Cloud Native Data Science: Technology
by Dr. Phil Winder , CEO
Technology choices in data-driven products are, as you would expect, largely directed by the type and amount of data. The first and most crucial decision to make is whether the data will be processed in a batch or streaming fashion.
Other articles: Strategy | Technology | Best Practices
Stream or Batch?
The theoretical distinction between streaming and batching is less important than the practical implications. Streaming data implies a constant flow of new data and batch implies at least semi-static data when viewed from smaller timescales. But the distinction is fuzzy; you can stack streaming data and treat it like a batch process or use streaming methods even when update rates are slow. The real distinction is between the tools and technologies that have been developed to handle these two types of data. It is generally considered that problems are quicker and easier to solve if you can solve them in batch, but you lose the granularity of receiving rapid updates [1].
You can infer the regime from the problem definition. For example, detection automation problems (e.g. fraud detection) usually handle their data as a stream to allow for rapid response times. But application automation problems (e.g. customer churn, loan applications) can be handled in batch because this matches the underlying task.
Data Storage
The second key decision is the handling and storage of data. It can be hard to move data once it has come to rest, due to the size. So it makes sense to think carefully about storage requirements upfront. This is usually called Data Warehousing and has interesting implications for a Cloud Native architecture (terminology at the bottom).
Many of the benefits of being Cloud Native are focused on the consumer-facing parts of an application. We want it to be resilient because we don’t want our consumers to see our broken code. We want it to be scalable so that we can meet demand. The main way in which Cloud Native techniques achieve this is through immutability. Scalability and resiliency is the result of replicating a small amount of code many times (e.g. containers). But data, by definition, is mutable. It is constantly changing. This means we have to repeatedly move new data.
Therefore the real challenge is how to best move the data from one place to another. And the key decision to be made is when, how and in what form this data is moved.

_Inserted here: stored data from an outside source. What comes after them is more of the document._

/-- The tail mass of side 2 seen from a point where side 1 lives: `u(x) = 0` or `∫_{1−x}^1 v = 0`.
[cite: Zhang2022LandauSiegel, §12 (12.6)–(12.8)] -/
theorem zero_or_tail_zero (x : ℝ) : (u x = 0 ∧ u' x = 0) ∨ (∫ t in (1 - x)..1, v t) = 0 := by
  obtain ⟨t₁, t₂, h1, h2, h12, hu, hv⟩ := h.sep
  by_cases hx : t₁ ≤ x
  · exact Or.inl (hu x hx)
  · right
    push Not at hx
    rw [intervalIntegral.integral_congr (g := fun _ => (0 : ℂ)) ?_, intervalIntegral.integral_zero]
    intro t ht
    have ht' : t₂ ≤ t := by
      rcases le_total (1 - x) 1 with hle | hle
      · rw [uIcc_of_le hle] at ht; linarith [ht.1]
      · rw [uIcc_of_ge hle] at ht; linarith [ht.1]
    exact (hv t ht').1

/-- The primitive of side 1 is already total where the reflected side 2 lives: `v(1−x) = 0` or `S_u(x) = ∫₀¹u`
(`x ∈ [0,1]`). [cite: Zhang2022LandauSiegel, §12 (12.6)–(12.8)] -/
theorem zero_or_primitive_total {x : ℝ} (hx : x ∈ Icc (0:ℝ) 1) :
    v (1 - x) = 0 ∨ (∫ t in (0:ℝ)..x, u t) = ∫ t in (0:ℝ)..1, u t := by
  obtain ⟨t₁, t₂, h1, h2, h12, hu, hv⟩ := h.sep
  by_cases hx' : t₂ ≤ 1 - x
  · exact Or.inl (hv _ hx').1
  · right
    push Not at hx'
    have hx1 : t₁ ≤ x := by linarith
    have hint : IntervalIntegrable u volume 0 1 := h.kinked₁.cont.intervalIntegrable_of_Icc zero_le_one
    have i0x : IntervalIntegrable u volume 0 x := hint.mono_set (by
      rw [uIcc_of_le zero_le_one, uIcc_of_le hx.1]; exact Icc_subset_Icc_right hx.2)
    have ix1 : IntervalIntegrable u volume x 1 := hint.mono_set (by
      rw [uIcc_of_le zero_le_one, uIcc_of_le hx.2]; exact Icc_subset_Icc_left hx.1)
    have htail : (∫ t in x..1, u t) = 0 := by
      rw [intervalIntegral.integral_congr (g := fun _ => (0 : ℂ)) ?_, intervalIntegral.integral_zero]
      intro t ht
      rw [uIcc_of_le hx.2] at ht
      exact (hu t (le_trans hx1 ht.1)).1
    rw [← intervalIntegral.integral_add_adjacent_intervals i0x ix1, htail, add_zero]

end GluedSides

/-- The glued profile `G = u + R̃v` on `[0,1]`. [cite: Zhang2022LandauSiegel, §2 (2.27), (2.32); §12 (12.6)–(12.8)] -/
def gluedProfile (u v : ℝ → ℂ) : ℝ → ℂ := fun y => u y + reflProfile v y

/-- Its derivative companion `G′ = u′ + (R̃v)′`. [cite: Zhang2022LandauSiegel, §2 (2.27), (2.32); §12 (12.6)–(12.8)] -/
def gluedDeriv (u' v' : ℝ → ℂ) : ℝ → ℂ := fun y => u' y + reflDeriv v' y

/-! #### The seven atoms of the six-moment expression on the glued profile -/

/-- `‖G′‖²` splits: `∫‖G′‖² = ∫‖u′‖² + ∫‖v′‖²`. [cite: Zhang2022LandauSiegel, §12 (12.6)–(12.8)] -/
theorem GluedSides.integral_norm_sq_deriv (h : GluedSides u u' v v') :
    (∫ x in (0:ℝ)..1, ‖gluedDeriv u' v' x‖ ^ 2)
      = (∫ x in (0:ℝ)..1, ‖u' x‖ ^ 2) + ∫ x in (0:ℝ)..1, ‖v' x‖ ^ 2 := by
  rw [← integral_norm_sq_reflDeriv v', ← intervalIntegral.integral_add h.kinked₁.isH1.intervalIntegrable_sq
    h.kinked₂.isH1.refl.intervalIntegrable_sq]
  refine intervalIntegral.integral_congr fun y _ => ?_
  rcases h.zero_or_zero y with ⟨-, hu'⟩ | ⟨-, hv'⟩
  · simp [gluedDeriv, hu']
  · simp [gluedDeriv, reflDeriv, hv']

/-- `‖G‖²` splits: `∫‖G‖² = ∫‖u‖² + ∫‖v‖²`. [cite: Zhang2022LandauSiegel, §12 (12.6)–(12.8)] -/
theorem GluedSides.integral_norm_sq (h : GluedSides u u' v v') :
    (∫ x in (0:ℝ)..1, ‖gluedProfile u v x‖ ^ 2)
      = (∫ x in (0:ℝ)..1, ‖u x‖ ^ 2) + ∫ x in (0:ℝ)..1, ‖v x‖ ^ 2 := by
  have i1 : IntervalIntegrable (fun x => ‖u x‖ ^ 2) volume 0 1 :=
    ((h.kinked₁.cont.norm).pow 2).intervalIntegrable_of_Icc zero_le_one
  have i2 : IntervalIntegrable (fun x => ‖reflProfile v x‖ ^ 2) volume 0 1 :=
    ((h.kinked₂.isH1.refl.continuousOn.norm).pow 2).intervalIntegrable_of_Icc zero_le_one
  rw [← integral_norm_sq_reflProfile v, ← intervalIntegral.integral_add i1 i2]
  refine intervalIntegral.integral_congr fun y _ => ?_
  rcases h.zero_or_zero y with ⟨hu, -⟩ | ⟨hv, -⟩
  · simp [gluedProfile, hu]
  · simp [gluedProfile, reflProfile, hv]

/-- `⟨G′, G⟩ = ⟨u′,u⟩ − conj⟨v′,v⟩` (the cross terms vanish pointwise; the reflected side contributes `−conj`).
[cite: Zhang2022LandauSiegel, §12 (12.6)–(12.8)] -/
theorem GluedSides.integral_deriv_mul_conj (h : GluedSides u u' v v') :
    (∫ x in (0:ℝ)..1, gluedDeriv u' v' x * conj (gluedProfile u v x))
      = (∫ x in (0:ℝ)..1, u' x * conj (u x)) - conj (∫ x in (0:ℝ)..1, v' x * conj (v x)) := by
  rw [sub_eq_add_neg, ← integral_reflDeriv_mul_conj_reflProfile v v',
    ← intervalIntegral.integral_add (h.kinked₁.isH1.intervalIntegrable_deriv_mul_conj h.kinked₁.isH1)
      (h.kinked₂.isH1.refl.intervalIntegrable_deriv_mul_conj h.kinked₂.isH1.refl)]
  refine intervalIntegral.integral_congr fun y _ => ?_
  rcases h.zero_or_zero y with ⟨hu, hu'⟩ | ⟨hv, hv'⟩
  · simp [gluedDeriv, gluedProfile, hu, hu']
  · simp [gluedDeriv, gluedProfile, reflProfile, reflDeriv, hv, hv']

/-- `⟨G, G′⟩ = conj⟨u′,u⟩ − ⟨v′,v⟩`. [cite: Zhang2022LandauSiegel, §12 (12.6)–(12.8)] -/
theorem GluedSides.integral_mul_conj_deriv (h : GluedSides u u' v v') :
    (∫ x in (0:ℝ)..1, gluedProfile u v x * conj (gluedDeriv u' v' x))
      = conj (∫ x in (0:ℝ)..1, u' x * conj (u x)) - ∫ x in (0:ℝ)..1, v' x * conj (v x) := by
  rw [integral_mul_conj_swap, h.integral_deriv_mul_conj, map_sub, Complex.conj_conj]

/-- `G(0) = u(0)`. [cite: Zhang2022LandauSiegel, §12 (12.6)–(12.8)] -/
theorem GluedSides.glued_zero (h : GluedSides u u' v v') : gluedProfile u v 0 = u 0 := by
  simp [gluedProfile, h.v_one]

/-- `G(1) = conj v(0)`. [cite: Zhang2022LandauSiegel, §12 (12.6)–(12.8)] -/
theorem GluedSides.glued_one (h : GluedSides u u' v v') : gluedProfile u v 1 = conj (v 0) := by
  simp [gluedProfile, h.u_one]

If your data is highly structured and it needs to be accessed often, databases are your best bet. Note that even unstructured data can often be coerced into a database. The primary benefit of doing so is that we offload the complex task of storing, managing and exposing the data efficiently. If you have highly unstructured data, for example data of many differing types, then it is usually better to use an object or file store. Object stores such as S3 have become very popular for storing binary blobs of any size, at the expense of performance. High-performance blob storage systems often revert to clusters of machines that expose the performance of SSDs.
Monitoring
Creating software is easy. You decide what you want it to do, make it do what you want it to do, then assert that it does it. This is all made possible because the code is deterministic. For any given input you can make sure it generates the expected output. But algorithms used to make decisions about data are often developed as black boxes. We create models based on the data that we see at the time; this is called induction. The problem with inductive reasoning is when we observe data that we haven’t seen before, we don’t precisely know how the black box is going to behave.
There are techniques that we can use to improve the level of determinism, but a good form of validation is to constantly reassure ourselves that the application is working. Like Cloud Native software, we need to instrument our Data Science code in order to monitor their operation. For Data Science applications we can:
- generate statistics about the types of decisions being made and verify that they are “normal”,
- visualise distributions of results or inputs and assert their validity,
- assert that the input data is as expected and isn’t changing over time or has invalid values, and
- instrument feature extraction to ensure performance.
This is the feedback that the Data Scientists and Engineers need to iteratively improve their product. Through monitoring, we can gain trust in models and applications and prove to others that they work. Ironically, implementing monitoring and alerting in your CNDS application is the best way to avoid being woken up at 3 AM.
Terminology
Data Science encapsulates the process of engineering value from data. Other people use different terms like Machine Learning or Artificial Intelligence or Big Data and usually, they all mean the same thing. Given data, make a decision that adds value. Find out more about data science.
Cloud Native Data Science (CNDS) is an emerging trend that combines Data Science with the benefits of being Cloud Native. Find out more about cloud native.
References
1 - Friedman, Ellen, and Kostas Tzoumas. Introduction to Apache Flink: Stream Processing for Real Time and Beyond. " O’Reilly Media, Inc.", 2016.